Before leaving the subject of police and firemen I must add a few words on the comparatively recent discovery of one of the detached posts or corps-de‑garde. The discovery of the excubitorium, or outpost, of the seventh battalion, stationed in the fourteenth region, Trastevere, took place in 1868 near the church of S. Crisogono. It appears that the police authorities established outposts according to circumstances, at special points of the district where disturbances were most likely to take place. For this purpose they rented a private house, or portion of a private house, and stationed men in it, until the requirements of public security made a further move necessary. The house discovered in 1868 seems to have been rented by the police for a long term, at least from the reign of Caracalla p230 to that of Philip the Arab; in other words, for more than thirty years. It is an elegant structure, with mosaic pavements, fresco paintings, marble fountains, baths, and heating apparatus.

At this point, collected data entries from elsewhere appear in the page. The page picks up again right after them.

import Summits.AnomalousDissipation.AnomalousDissipation.Theorems.MomentParityCubicParityLoudBalancedMenuAtoms
import Summits.AnomalousDissipation.AnomalousDissipation.Theorems.MomentParityCubicParityLoudBalancedMenuPieces
import Summits.AnomalousDissipation.AnomalousDissipation.Theorems.MomentParityCubicParityLoudBalancedMenuPacketSolve
import Summits.AnomalousDissipation.AnomalousDissipation.Theorems.MomentParityCubicParityLoudBalancedMenuLattice
import Summits.AnomalousDissipation.AnomalousDissipation.Theorems.MomentParityCubicParityLoudBalancedMenuDecay

/-!
# The balanced menu design: mean flow, stress packets, chiral sea

Helper file for stub S5 (`stub_balancedMenu`), line `farkas-split-menu`, crux `MomentParity.CubicParityLoud`
(stmt-AnomalousDissipation-11465). For a smooth divergence-free force `f` and a forced frequency `p₀ ≠ 0` this file
ASSEMBLES the atom cloud of the balanced menu at level `N`, viscosity `ν ∈ [0,1]`, shell radius `1 ≤ K ≤ N` and sea
amplitudes `A₊, A₋`: the MEAN FLOW `m = δ_{p₀} f̂(p₀) + δ_{-p₀} \overline{f̂(p₀)}`; for every momentum `q` of the
punctured ball the two STRESS PACKETS of `…BalancedMenuLattice` / `…BalancedMenuPacketSolve` (each with its
quarter-turn), realising half of the residual `T(q) = f̂(q) - 4π²ν|q|² m̂(q)`, so that by the resummation of
`…BalancedMenuPieces` the sign-averaged Reynolds stress is exactly `T` and EVERY LINEAR ROW VANISHES
(`…BalancedMenuAtoms`); the CHIRAL SEA, two helical pairs at `(K,0,0)` with amplitudes `A₊ (0,1,i)`, `A₋ (0,1,-i)`.
Output (`balancedMenu_design`): helicity offsets `H₀, H₁` of the mean flow, a uniform bound `C` for the packet
enstrophy `Z_P ≥` packet energy `E_P` (Sobolev weights of `f`, `…BalancedMenuDecay`), and the rows: energy drift
`2‖f̂(p₀)‖² - 4π²ν (2|p₀|²‖f̂(p₀)‖² + Z_P + 4K²(A₊² + A₋²))`, helicity drift `H₀ + ν (H₁ - 32π³K³A₊² + 32π³K³A₋²)`,
energy `2‖f̂(p₀)‖² + E_P + 4(A₊² + A₋²)`, dissipation `4π²ν (2|p₀|²‖f̂(p₀)‖² + Z_P + 4K²(A₊² + A₋²))`.
-/

noncomputable section

namespace Summit.AnomalousDissipation.AnomalousDissipation.Theorems.MomentParityCubicParityLoud

open MeasureTheory Finset Complex UnitAddTorus Matrix
open scoped ComplexConjugate ENNReal
open Literature.Analysis.FunctionSpaces Literature.Analysis.FluidPDE
open Summit.AnomalousDissipation.AnomalousDissipation.Theorems.MomentParityQuarticGate
open Summit.AnomalousDissipation.AnomalousDissipation.Theorems.CubicParityLoud.Negative

set_option linter.dupNamespace false
import Mathlib
import Summits.Ventures.PercRepro2.Defs
import Summits.Ventures.PercRepro2.Graph
import Summits.Ventures.PercRepro2.Events
import Summits.Ventures.PercRepro2.Harris
import Summits.Ventures.PercRepro2.HCov
import Summits.Ventures.PercRepro2.PendantRoot
import Summits.Ventures.PercRepro2.PendantOB

/-!
# Leaf linearity of the covariance form: `o` or `b` a leaf at ANY vertex
(blind cell PercRepro2, mine-2 g14; MINE2-CUTVERTEX.md §13.22–§13.23, §13.25)

`Gc` is linear in the `o`-masses (`EQbo`, `EQb3o`, `PDbo`, `Do`, `EQo`, `EQ3o`) and linear in the
`b`-masses (`EQbo`, `EQb3`, `EQb3o`, `gap`, `PDb`, `PDbo`). If the mark `v ∈ {o, b}` is a leaf
attached to an arbitrary vertex `x` by the edge `f` of weight `q = p f`, every `v`-event is
`{f open} ∩ (the same event for x)` (`PendantRoot.connEvent_other_leaf`) and `{f open}` is
independent of the `v`-free events, so every `v`-mass is `q` times the mass with `v := x`:

* `Gc_leaf_o : Gc(o leaf at x) = q · Gc(o := x)`,
* `Gc_leaf_b : Gc(b leaf at x) = q · Gc(b := x)`,

for EVERY attachment vertex `x` (marked or not; `PendantOB` / `PendantBO` are the cases `x = b` /
`x = o`). Consequences: (HCOV) at an instance whose `o` (or `b`) is a leaf at a vertex `x` follows
from (HCOV) at the instance with the mark moved to `x` (`HCov_leaf_o_of`, `HCov_leaf_b_of`) — the
one-far-mark reduction «`o` or `b` alone behind an unmarked cut vertex» of MINE2-CUTVERTEX.md
§13.25; and at a ROOT the moved instance vanishes (the (SEP-2)/(SEP-3) zeros), at `o = b` it is
the diagonal theorem. Own exact checks: 288 / 288 random weighted instances (work/onefar.py).
-/

namespace Summit.Ventures.PercRepro2
namespace LeafLinearity

open CovForm PendantRoot

variable {V : Type*} {E : Type*} [Fintype E] [DecidableEq E] [DecidableEq V]
  {R : Type*} [Field R] [LinearOrder R] [IsStrictOrderedRing R]

omit [DecidableEq V] [LinearOrder R] [IsStrictOrderedRing R] in
/-- `P(W ∩ {y ↔ v}) = q · P(W ∩ {y ↔ x})` for `v` a leaf at `x` and `W` free of `f`. -/
lemma prob_leaf1 (p : E → R) {ends : E → Sym2 V} {f : E} {v x : V} (hf : ends f = s(v, x))
    (hleaf : ∀ e, v ∈ ends e → e = f) (hvx : v ≠ x) {y : V} (hy : v ≠ y) {W : Set (Config E)}
    (hW : Free f W) :
    prob p (W ∩ connEvent ends y v) = p f * prob p (W ∩ connEvent ends y x) := by
  rw [connEvent_other_leaf hf hleaf hvx hy]
  have e : W ∩ (openEdge f ∩ connEvent ends y x) = (W ∩ connEvent ends y x) ∩ openEdge f := by
    ext ω; simp only [Set.mem_inter_iff]; tauto
  rw [e, prob_inter_openEdge_of_free p (hW.inter (free_connEvent hf hleaf hvx (Ne.symm hy) (Ne.symm hvx))),
    mul_comm]

omit [DecidableEq V] [LinearOrder R] [IsStrictOrderedRing R] in
/-- `P(W ∩ ({y ↔ v} ∩ Y)) = q · P(W ∩ ({y ↔ x} ∩ Y))` for `W`, `Y` free of `f`. -/
lemma prob_leaf2 (p : E → R) {ends : E → Sym2 V} {f : E} {v x : V} (hf : ends f = s(v, x))
    (hleaf : ∀ e, v ∈ ends e → e = f) (hvx : v ≠ x) {y : V} (hy : v ≠ y) {W Y : Set (Config E)}
    (hW : Free f W) (hY : Free f Y) :
    prob p (W ∩ (connEvent ends y v ∩ Y)) = p f * prob p (W ∩ (connEvent ends y x ∩ Y)) := by
  rw [connEvent_other_leaf hf hleaf hvx hy]
  have e : W ∩ (openEdge f ∩ connEvent ends y x ∩ Y) = (W ∩ (connEvent ends y x ∩ Y)) ∩ openEdge f := by
    ext ω; simp only [Set.mem_inter_iff]; tauto
  rw [e, prob_inter_openEdge_of_free p
    (hW.inter ((free_connEvent hf hleaf hvx (Ne.symm hy) (Ne.symm hvx)).inter hY)), mul_comm]

omit [DecidableEq V] [LinearOrder R] [IsStrictOrderedRing R] in
/-- `P(W ∩ (Y ∩ {y ↔ v})) = q · P(W ∩ (Y ∩ {y ↔ x}))` for `W`, `Y` free of `f`. -/
lemma prob_leaf2' (p : E → R) {ends : E → Sym2 V} {f : E} {v x : V} (hf : ends f = s(v, x))
    (hleaf : ∀ e, v ∈ ends e → e = f) (hvx : v ≠ x) {y : V} (hy : v ≠ y) {W Y : Set (Config E)}
    (hW : Free f W) (hY : Free f Y) :
    prob p (W ∩ (Y ∩ connEvent ends y v)) = p f * prob p (W ∩ (Y ∩ connEvent ends y x)) := by
  rw [connEvent_other_leaf hf hleaf hvx hy]
  have e : W ∩ (Y ∩ (openEdge f ∩ connEvent ends y x)) = (W ∩ (Y ∩ connEvent ends y x)) ∩ openEdge f := by
    ext ω; simp only [Set.mem_inter_iff]; tauto
  rw [e, prob_inter_openEdge_of_free p
    (hW.inter (hY.inter (free_connEvent hf hleaf hvx (Ne.symm hy) (Ne.symm hvx)))), mul_comm]

omit [DecidableEq V] in
/-- **`o` a leaf at any vertex `x`: `Gc = q · Gc(o := x)`.** -/
theorem Gc_leaf_o (p : E → R) (ends : E → Sym2 V) {f : E} {o x : V} (hf : ends f = s(o, x))
    (hleaf : ∀ e, o ∈ ends e → e = f) (hox : o ≠ x) {a₁ a₂ a₃ b : V} (ho1 : o ≠ a₁) (ho2 : o ≠ a₂)
    (ho3 : o ≠ a₃) (hob : o ≠ b) :
    Gc p ends o a₁ a₂ a₃ b = p f * Gc p ends x a₁ a₂ a₃ b := by
  have c₁₂ := free_connEvent hf hleaf hox (Ne.symm ho1) (Ne.symm ho2)
  have c₂₁ := free_connEvent hf hleaf hox (Ne.symm ho2) (Ne.symm ho1)
  have c₁₃ := free_connEvent hf hleaf hox (Ne.symm ho1) (Ne.symm ho3)
  have c₂₃ := free_connEvent hf hleaf hox (Ne.symm ho2) (Ne.symm ho3)
  have c₃₁ := free_connEvent hf hleaf hox (Ne.symm ho3) (Ne.symm ho1)
  have c₃₂ := free_connEvent hf hleaf hox (Ne.symm ho3) (Ne.symm ho2)
  have c₁b := free_connEvent hf hleaf hox (Ne.symm ho1) (Ne.symm hob)
  have c₂b := free_connEvent hf hleaf hox (Ne.symm ho2) (Ne.symm hob)
  have hQ : Free f (avoidAll ends a₂ {a₁}) := by
    rw [avoidAll_eq_compl]; exact c₁₂.compl
  have hT : Free f (TEvent ends a₁ a₂ a₃) := c₂₁.compl.inter c₂₃
  have hTp : Free f (TEvent ends a₂ a₁ a₃) := c₁₂.compl.inter c₁₃
  have hPD : Free f (PDEvent ends a₁ a₂ a₃) :=
    c₁₂.compl.inter ((PendantOB.free_union c₃₁ c₃₂).compl)
  unfold Gc DEF CovForm.EQbo EQb3 EQb3o EQo EQ3 EQ3o PDb PDbo Do
  rw [gap_eq_Q]
  simp only [
    prob_leaf1 p hf hleaf hox ho1 hQ,
    prob_leaf2 p hf hleaf hox ho1 hQ c₁b,
    prob_leaf2 p hf hleaf hox ho1 hQ c₂b,
    prob_leaf1 p hf hleaf hox ho2 hQ,
    prob_leaf2 p hf hleaf hox ho2 hQ c₁b,
    prob_leaf2 p hf hleaf hox ho2 hQ c₂b,
    prob_leaf1 p hf hleaf hox ho1 hPD,
    prob_leaf2 p hf hleaf hox ho1 hPD c₁b,
    prob_leaf2 p hf hleaf hox ho1 hPD c₂b,
    prob_leaf1 p hf hleaf hox ho2 hPD,
    prob_leaf2 p hf hleaf hox ho2 hPD c₁b,
    prob_leaf2 p hf hleaf hox ho2 hPD c₂b,
    prob_leaf1 p hf hleaf hox ho1 hT,
    prob_leaf2 p hf hleaf hox ho1 hT c₁b,
    prob_leaf2 p hf hleaf hox ho1 hT c₂b,
    prob_leaf1 p hf hleaf hox ho2 hT,
    prob_leaf2 p hf hleaf hox ho2 hT c₁b,
    prob_leaf2 p hf hleaf hox ho2 hT c₂b,
    prob_leaf1 p hf hleaf hox ho1 hTp,
    prob_leaf2 p hf hleaf hox ho1 hTp c₁b,
    prob_leaf2 p hf hleaf hox ho1 hTp c₂b,
    prob_leaf1 p hf hleaf hox ho2 hTp,
    prob_leaf2 p hf hleaf hox ho2 hTp c₁b,
    prob_leaf2 p hf hleaf hox ho2 hTp c₂b]
  ring

omit [DecidableEq V] in
/-- **`b` a leaf at any vertex `x`: `Gc = q · Gc(b := x)`.** -/
theorem Gc_leaf_b (p : E → R) (ends : E → Sym2 V) {f : E} {b x : V} (hf : ends f = s(b, x))
    (hleaf : ∀ e, b ∈ ends e → e = f) (hbx : b ≠ x) {o a₁ a₂ a₃ : V} (hbo : b ≠ o) (hb1 : b ≠ a₁)
    (hb2 : b ≠ a₂) (hb3 : b ≠ a₃) :
    Gc p ends o a₁ a₂ a₃ b = p f * Gc p ends o a₁ a₂ a₃ x := by
  have c₁₂ := free_connEvent hf hleaf hbx (Ne.symm hb1) (Ne.symm hb2)
  have c₂₁ := free_connEvent hf hleaf hbx (Ne.symm hb2) (Ne.symm hb1)
  have c₁₃ := free_connEvent hf hleaf hbx (Ne.symm hb1) (Ne.symm hb3)
  have c₂₃ := free_connEvent hf hleaf hbx (Ne.symm hb2) (Ne.symm hb3)
  have c₃₁ := free_connEvent hf hleaf hbx (Ne.symm hb3) (Ne.symm hb1)
  have c₃₂ := free_connEvent hf hleaf hbx (Ne.symm hb3) (Ne.symm hb2)
  have c₁o := free_connEvent hf hleaf hbx (Ne.symm hb1) (Ne.symm hbo)
  have c₂o := free_connEvent hf hleaf hbx (Ne.symm hb2) (Ne.symm hbo)
  have hQ : Free f (avoidAll ends a₂ {a₁}) := by
    rw [avoidAll_eq_compl]; exact c₁₂.compl
  have hT : Free f (TEvent ends a₁ a₂ a₃) := c₂₁.compl.inter c₂₃
  have hTp : Free f (TEvent ends a₂ a₁ a₃) := c₁₂.compl.inter c₁₃
  have hPD : Free f (PDEvent ends a₁ a₂ a₃) :=
    c₁₂.compl.inter ((PendantOB.free_union c₃₁ c₃₂).compl)
  unfold Gc DEF CovForm.EQbo EQb3 EQb3o EQo EQ3 EQ3o PDb PDbo Do
  rw [gap_eq_Q p ends a₁ a₂ b, gap_eq_Q p ends a₁ a₂ x]
  simp only [
    prob_leaf1 p hf hleaf hbx hb1 hQ,
    prob_leaf2' p hf hleaf hbx hb1 hQ c₁o,
    prob_leaf2' p hf hleaf hbx hb1 hQ c₂o,
    prob_leaf1 p hf hleaf hbx hb2 hQ,
    prob_leaf2' p hf hleaf hbx hb2 hQ c₁o,
    prob_leaf2' p hf hleaf hbx hb2 hQ c₂o,
    prob_leaf1 p hf hleaf hbx hb1 hPD,
    prob_leaf2' p hf hleaf hbx hb1 hPD c₁o,
    prob_leaf2' p hf hleaf hbx hb1 hPD c₂o,
    prob_leaf1 p hf hleaf hbx hb2 hPD,
    prob_leaf2' p hf hleaf hbx hb2 hPD c₁o,
    prob_leaf2' p hf hleaf hbx hb2 hPD c₂o,
    prob_leaf1 p hf hleaf hbx hb1 hT,
    prob_leaf2' p hf hleaf hbx hb1 hT c₁o,
    prob_leaf2' p hf hleaf hbx hb1 hT c₂o,
    prob_leaf1 p hf hleaf hbx hb2 hT,
    prob_leaf2' p hf hleaf hbx hb2 hT c₁o,
    prob_leaf2' p hf hleaf hbx hb2 hT c₂o,
    prob_leaf1 p hf hleaf hbx hb1 hTp,
    prob_leaf2' p hf hleaf hbx hb1 hTp c₁o,
    prob_leaf2' p hf hleaf hbx hb1 hTp c₂o,
    prob_leaf1 p hf hleaf hbx hb2 hTp,
    prob_leaf2' p hf hleaf hbx hb2 hTp c₁o,
    prob_leaf2' p hf hleaf hbx hb2 hTp c₂o]
  ring

omit [DecidableEq V] in
/-- **(HCOV) at `o` a leaf at `x` follows from (HCOV) at `o := x`.** -/
theorem HCov_leaf_o_of (p : E → R) (hp : IsProbVec p) (ends : E → Sym2 V) {f : E} {o x : V}
    (hf : ends f = s(o, x)) (hleaf : ∀ e, o ∈ ends e → e = f) (hox : o ≠ x) {a₁ a₂ a₃ b : V}
    (ho1 : o ≠ a₁) (ho2 : o ≠ a₂) (ho3 : o ≠ a₃) (hob : o ≠ b) (h : HCov p ends x a₁ a₂ a₃ b) :
    HCov p ends o a₁ a₂ a₃ b := by
  unfold HCov at h ⊢
  rw [Gc_leaf_o p ends hf hleaf hox ho1 ho2 ho3 hob]
  exact mul_nonneg (hp.nonneg f) h

omit [DecidableEq V] in
/-- **(HCOV) at `b` a leaf at `x` follows from (HCOV) at `b := x`.** -/
theorem HCov_leaf_b_of (p : E → R) (hp : IsProbVec p) (ends : E → Sym2 V) {f : E} {b x : V}
    (hf : ends f = s(b, x)) (hleaf : ∀ e, b ∈ ends e → e = f) (hbx : b ≠ x) {o a₁ a₂ a₃ : V}
    (hbo : b ≠ o) (hb1 : b ≠ a₁) (hb2 : b ≠ a₂) (hb3 : b ≠ a₃) (h : HCov p ends o a₁ a₂ a₃ x) :
    HCov p ends o a₁ a₂ a₃ b := by
  unfold HCov at h ⊢
  rw [Gc_leaf_b p ends hf hleaf hbx hbo hb1 hb2 hb3]
  exact mul_nonneg (hp.nonneg f) h

end LeafLinearity
end Summit.Ventures.PercRepro2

The importance of the discovery, however, does not come from the beauty of the building, but from the many inscriptions scratched in the plaster by the policemen themselves, during the hours of indoor rest, which inscriptions admit us into the most intimate secrets of barrack life, and reveal to us every minute detail of the daily routine of the men, their own feelings towards their emperors and officers, and other items of police life. The language they use in scrawling their sentiments is always direct and plain, very often profane. I refer those of my readers who wish to know more on this subject to the essay by the late Dr. Wilhelm Henzen (L' escubitorio della settima coorte dei Vigili), published in the "Annali dell' Instituto, 1869."